FBN | Série Documentos Literários – João da Cruz e Souza

cruz

No âmbito das comemorações do mês da Consciência Negra, a série Documentos Literários, colaboração da Divisão de Manuscritos, apresenta o poeta João da Cruz e Sousa, que nasceu em 24 de novembro de 1861, em Nossa Senhora do Desterro, atual Florianópolis (SC).

Cruz e Souza era filho de escravos alforriados e teve sua educação garantida pela família dos antigos senhores. Desde pequeno, o menino mostrou pendor para as letras, especialmente a poesia. Dos 10 aos 15 anos, estudou no Ateneu Provincial Catarinense, e, aos 16, começou a publicar seus primeiros versos. Aos 20, além de ter sido um dos fundadores do jornal literário “Colombo”, entrou para uma companhia teatral, percorrendo vários estados do Brasil.

De volta a Santa Catarina, Cruz e Sousa ficou durante algum tempo à frente do jornal “Tribuna Popular”, por meio do qual combateu a escravidão e o preconceito racial – o mesmo preconceito que, em 1883, o impediria de tomar posse como promotor de Laguna. Dois anos depois, passou a dirigir o semanário “O Moleque” e publicou um livro de poemas em prosa, “Tropos e Fantasias”, em parceria com Virgílio Várzea. Em 1890, mudou-se para o Rio de Janeiro, onde colaborou em vários periódicos, sempre assumindo uma postura crítica em relação à política e às relações sociais.

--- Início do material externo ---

/-- [folklore] **RIGHT LEG KERNEL** of a leg family: `Rk r z z′ (inl κ) (inl β) := r β z′ κ z`, all other fibre blocks `0`.  For `r = colH K N`
this is the part of `K z (N•z′) · (inr β)` that an ff-valued kernel on its left can see. -/
def Rk (r : Fin (d + 1) → (Fin (d + 1) → ℤ) → Fin (d + 1) → (Fin (d + 1) → ℤ) → ℝ) : MKer (d + 1) (Fib d) :=
  fun z z' a b =>
    match a, b with
    | Sum.inl κ, Sum.inl β => r β z' κ z
    | Sum.inl _, Sum.inr _ => 0
    | Sum.inr _, Sum.inl _ => 0
    | Sum.inr _, Sum.inr _ => 0

/-- [folklore] **THE ff-CORNER READ**: keep the field–field block of a kernel, zero elsewhere. -/
def ffRead (W : MKer (d + 1) (Fib d)) : MKer (d + 1) (Fib d) :=
  fun x z a b =>
    match a, b with
    | Sum.inl α, Sum.inl β => W x z (Sum.inl α) (Sum.inl β)
    | Sum.inl _, Sum.inr _ => 0
    | Sum.inr _, Sum.inl _ => 0
    | Sum.inr _, Sum.inr _ => 0

variable (l r r₁ r₂ l₁ l₂ : Fin (d + 1) → (Fin (d + 1) → ℤ) → Fin (d + 1) → (Fin (d + 1) → ℤ) → ℝ)

/-- [folklore] `Lk`: field–field entry. -/
@[simp] theorem Lk_inl_inl (x' x : Fin (d + 1) → ℤ) (α κ : Fin (d + 1)) : Lk l x' x (Sum.inl α) (Sum.inl κ) = l α x' κ x := rfl
/-- [folklore] `Lk`: field–multiplier entry vanishes. -/
@[simp] theorem Lk_inl_inr (x' x : Fin (d + 1) → ℤ) (α ν : Fin (d + 1)) : Lk l x' x (Sum.inl α) (Sum.inr ν) = 0 := rfl
/-- [folklore] `Lk`: multiplier rows vanish. -/
@[simp] theorem Lk_inr (x' x : Fin (d + 1) → ℤ) (μ : Fin (d + 1)) (b : Fib d) : Lk l x' x (Sum.inr μ) b = 0 := by
  cases b <;> rfl
/-- [folklore] `Rk`: field–field entry. -/
@[simp] theorem Rk_inl_inl (z z' : Fin (d + 1) → ℤ) (κ β : Fin (d + 1)) : Rk r z z' (Sum.inl κ) (Sum.inl β) = r β z' κ z := rfl
/-- [folklore] `Rk`: multiplier rows vanish. -/
@[simp] theorem Rk_inr_left (z z' : Fin (d + 1) → ℤ) (μ : Fin (d + 1)) (b : Fib d) : Rk r z z' (Sum.inr μ) b = 0 := by
  cases b <;> rfl
/-- [folklore] `Rk`: multiplier columns vanish. -/
@[simp] theorem Rk_inr_right (z z' : Fin (d + 1) → ℤ) (a : Fib d) (ν : Fin (d + 1)) : Rk r z z' a (Sum.inr ν) = 0 := by
  cases a <;> rfl
/-- [folklore] `ffRead`: field–field entry is read through. -/
@[simp] theorem ffRead_inl_inl (W : MKer (d + 1) (Fib d)) (x z : Fin (d + 1) → ℤ) (α β : Fin (d + 1)) :
    ffRead W x z (Sum.inl α) (Sum.inl β) = W x z (Sum.inl α) (Sum.inl β) := rfl
/-- [folklore] `ffRead`: multiplier rows vanish. -/
@[simp] theorem ffRead_inr_left (W : MKer (d + 1) (Fib d)) (x z : Fin (d + 1) → ℤ) (μ : Fin (d + 1)) (b : Fib d) :
    ffRead W x z (Sum.inr μ) b = 0 := by
  cases b <;> rfl
/-- [folklore] `ffRead`: multiplier columns vanish. -/
@[simp] theorem ffRead_inr_right (W : MKer (d + 1) (Fib d)) (x z : Fin (d + 1) → ℤ) (a : Fib d) (ν : Fin (d + 1)) :
    ffRead W x z a (Sum.inr ν) = 0 := by
  cases a <;> rfl

/-- [folklore] **LEFT LEG KERNELS COMPOSE BY `legComp`** — `comp (Lk l₁) (Lk l₂) = Lk (legComp l₂ l₁)` (no summability needed: the two `Σ'`
have the same summand after the finite fibre sum is split). -/
theorem comp_Lk_Lk : comp (Lk l₁) (Lk l₂) = Lk (legComp l₂ l₁) := by
  funext x'' x a b
  rcases a with α | μ
  · rcases b with κ | ν
    · simp only [comp, Lk_inl_inl, legComp_apply]
      refine tsum_congr fun x' => ?_
      rw [Fintype.sum_sum_type]
      simp only [Lk_inl_inl, Lk_inr, mul_zero, Finset.sum_const_zero, add_zero]
    · simp only [comp, Lk_inl_inr]
      rw [show (fun y : Fin (d + 1) → ℤ => ∑ f : Fib d, Lk l₁ x'' y (Sum.inl α) f * Lk l₂ y x f (Sum.inr ν)) = fun _ => 0 from
        funext fun y => Finset.sum_eq_zero fun f _ => by cases f <;> simp, tsum_zero]
  · simp only [comp, Lk_inr, zero_mul, Finset.sum_const_zero, tsum_zero]

/-- [folklore] **RIGHT LEG KERNELS COMPOSE BY `legComp`** — `comp (Rk r₂) (Rk r₁) = Rk (legComp r₂ r₁)` (no summability needed). -/
theorem comp_Rk_Rk : comp (Rk r₂) (Rk r₁) = Rk (legComp r₂ r₁) := by
  funext z z'' a b
  rcases a with κ | μ
  · rcases b with β | ν
    · simp only [comp, Rk_inl_inl, legComp_apply]
      refine tsum_congr fun z' => ?_
      rw [Fintype.sum_sum_type]
      simp only [Rk_inl_inl, Rk_inr_left, mul_zero, Finset.sum_const_zero, add_zero]
      exact Finset.sum_congr rfl fun lam _ => mul_comm _ _
    · simp only [comp, Rk_inr_right, mul_zero, Finset.sum_const_zero, tsum_zero]
  · simp only [comp, Rk_inr_left, zero_mul, Finset.sum_const_zero, tsum_zero]

/-! ## §4 The four-leg push -/

/-- [folklore] **THE FOUR-LEG PUSH** of a bi-stencil table `X` through the leg families `(l, r)`: the two TABLE legs read through `r` (`vertex2W`),
the LEFT kernel leg through `l` (`Lk`), the RIGHT kernel leg through `r` (`Rk`), and the result read in the ff corner of the coarse indices —
`push₄ l r X μ y ν y′ := ffRead (comp (comp (Lk l) (vertex2W r X μ y ν y′)) (Rk r))`.  For `(l, r) = (rowM K N, colH K N)` and ff-valued `X`
this IS `mmRead N (K ∘ vertex2OfK K N X μ y ν y′ ∘ K)` (§6). -/
def push₄ (X : Fin (d + 1) → (Fin (d + 1) → ℤ) → Fin (d + 1) → (Fin (d + 1) → ℤ) → MKer (d + 1) (Fib d))
    (μ : Fin (d + 1)) (y : Fin (d + 1) → ℤ) (ν : Fin (d + 1)) (y' : Fin (d + 1) → ℤ) : MKer (d + 1) (Fib d) :=
  ffRead (comp (comp (Lk l) (vertex2W r X μ y ν y')) (Rk r))
import Summits.HubbardSuperconductivity.HubbardSuperconductivity.Theorems.AnisotropyChordTransferFibre3FinX3Eval

/-!
# Route `AnisotropyChord` / H0 rotor rung: FIN per-`L` GM₃ (X4), `L = 25` — rows `N₁` / D / side-condition cell facts, part `p58`

Kernel facts (`decide +kernel`) for cert cells 135, 136 of the per-`L` grid of `L = 25`: `xbnCellAny2` (row `N₁` on XB2 point wedges recomputed in the kernel, exporting the literal brackets `nt ⊇ T⁺ − 3λ₂` and `tb ⊇ T⁺·D`), `xdCellAnyN0` (row D, reads `nt`), `sdCellAnyZN` (side condition, reads `nt`); evaluators `…FinX3Eval`; constants from the compiled design probe (x3probe/x3plan, margins c ×0.985, b ×1.03, aD ×1.03); assembled in `…FinX3GM3TwentyFive`.
Prover seat `hubbard-h0-rotor-p3` g8; helper for piece A = stmt-HubbardSuperconductivity-23918 of rung 19089 (`--supports`, helper class).
WHAT THIS IS NOT: nothing here proves superconductivity in the Hubbard model (rotor TARGET as worded stays FALSE, g15 verdict); kernel facts for the FIN certificate of ONE conditional reduction.  Tree imports only; zero data; standard axioms.
-/

set_option linter.dupNamespace false
set_option autoImplicit false

namespace Summit.HubbardSuperconductivity.HubbardSuperconductivity.Theorems.AnisotropyChord.Transfer.Fibre3

namespace FinXD

open FinXB FinCell Hole2

set_option maxHeartbeats 4000000 in
/-- row `N₁` of cell 135 of `L = 25` (`c = 111/200`), exporting `nt`, `tb`. [folklore] -/
theorem xn25_135 : xbnCellAny2 25 (49/50 : ℚ) 2401358840061083 2461392811062611 (111/200 : ℚ) ((57605160380215 : ℤ), (90852142665542 : ℤ)) ((7261637710369859 : ℤ), (7475074546046980 : ℤ)) = true := by decide +kernel

set_option maxHeartbeats 4000000 in
/-- row D of cell 135 of `L = 25` (`aD = 3/40`). [folklore] -/
theorem xd25_135 : xdCellAnyN0 25 (49/50 : ℚ) 2401358840061083 2461392811062611 (3/40 : ℚ) ((57605160380215 : ℤ), (90852142665542 : ℤ)) = true := by decide +kernel

set_option maxHeartbeats 4000000 in
/-- side condition of cell 135 of `L = 25` (`c, b = 120/100, aD`). [folklore] -/
theorem sd25_135 : sdCellAnyZN 25 (49/50 : ℚ) 100 2401358840061083 2461392811062611 ((111/200 : ℚ), (120 : ℕ), (3/40 : ℚ)) ((57605160380215 : ℤ), (90852142665542 : ℤ)) = true := by decide +kernel

set_option maxHeartbeats 4000000 in
/-- row `N₁` of cell 136 of `L = 25` (`c = 111/200`), exporting `nt`, `tb`. [folklore] -/
theorem xn25_136 : xbnCellAny2 25 (49/50 : ℚ) 2461392811062611 2522927631339177 (111/200 : ℚ) ((61589808472133 : ℤ), (97275442601582 : ℤ)) ((7445723172211521 : ℤ), (7666103406067558 : ℤ)) = true := by decide +kernel

set_option maxHeartbeats 4000000 in
/-- row D of cell 136 of `L = 25` (`aD = 3/40`). [folklore] -/
theorem xd25_136 : xdCellAnyN0 25 (49/50 : ℚ) 2461392811062611 2522927631339177 (3/40 : ℚ) ((61589808472133 : ℤ), (97275442601582 : ℤ)) = true := by decide +kernel

set_option maxHeartbeats 4000000 in
/-- side condition of cell 136 of `L = 25` (`c, b = 123/100, aD`). [folklore] -/
theorem sd25_136 : sdCellAnyZN 25 (49/50 : ℚ) 100 2461392811062611 2522927631339177 ((111/200 : ℚ), (123 : ℕ), (3/40 : ℚ)) ((61589808472133 : ℤ), (97275442601582 : ℤ)) = true := by decide +kernel

end FinXD

end Summit.HubbardSuperconductivity.HubbardSuperconductivity.Theorems.AnisotropyChord.Transfer.Fibre3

Os livros mais conhecidos de Cruz e Sousa, “Missal” e “Broquéis”, foram publicados em 1893. No mesmo ano, o poeta se casou com Gavita Rosa Gonçalves, também descendente de escravos, com quem teve quatro filhos. Todos morreram de tuberculose, causando grande sofrimento ao casal e problemas de saúde a Gavita. Por fim, o próprio Cruz e Sousa foi vitimado pela doença, vindo a morrer no dia 19 de março de 1898, em Curral Novo (MG), onde buscava tratamento. As despesas do funeral foram pagas por amigos, entre eles José do Patrocínio.

Cruz e Sousa deixou vários poemas que seriam publicados em livros póstumos, sem que, contudo, alcançassem a importância de “Missal” e “Broquéis”, obras precursoras do Simbolismo no Brasil. A crítica internacional o considera um dos maiores expoentes do movimento nas letras ocidentais. Seus poemas, que lhe valeram as alcunhas de “Dante Negro” e “Cisne Negro”, caracterizam-se pelo uso de imagens fortes e evocativas, denotando uma grande sensibilidade e inquietações espirituais e metafísicas.

O documento que ilustra esta mostra é um catálogo da Exposição do Centenário de Nascimento de Cruz e Sousa, realizada na Biblioteca Nacional em 1961. A maior parte dos documentos expostos pertencia ao acervo do crítico José Cândido de Andrade Muricy (1895-1984).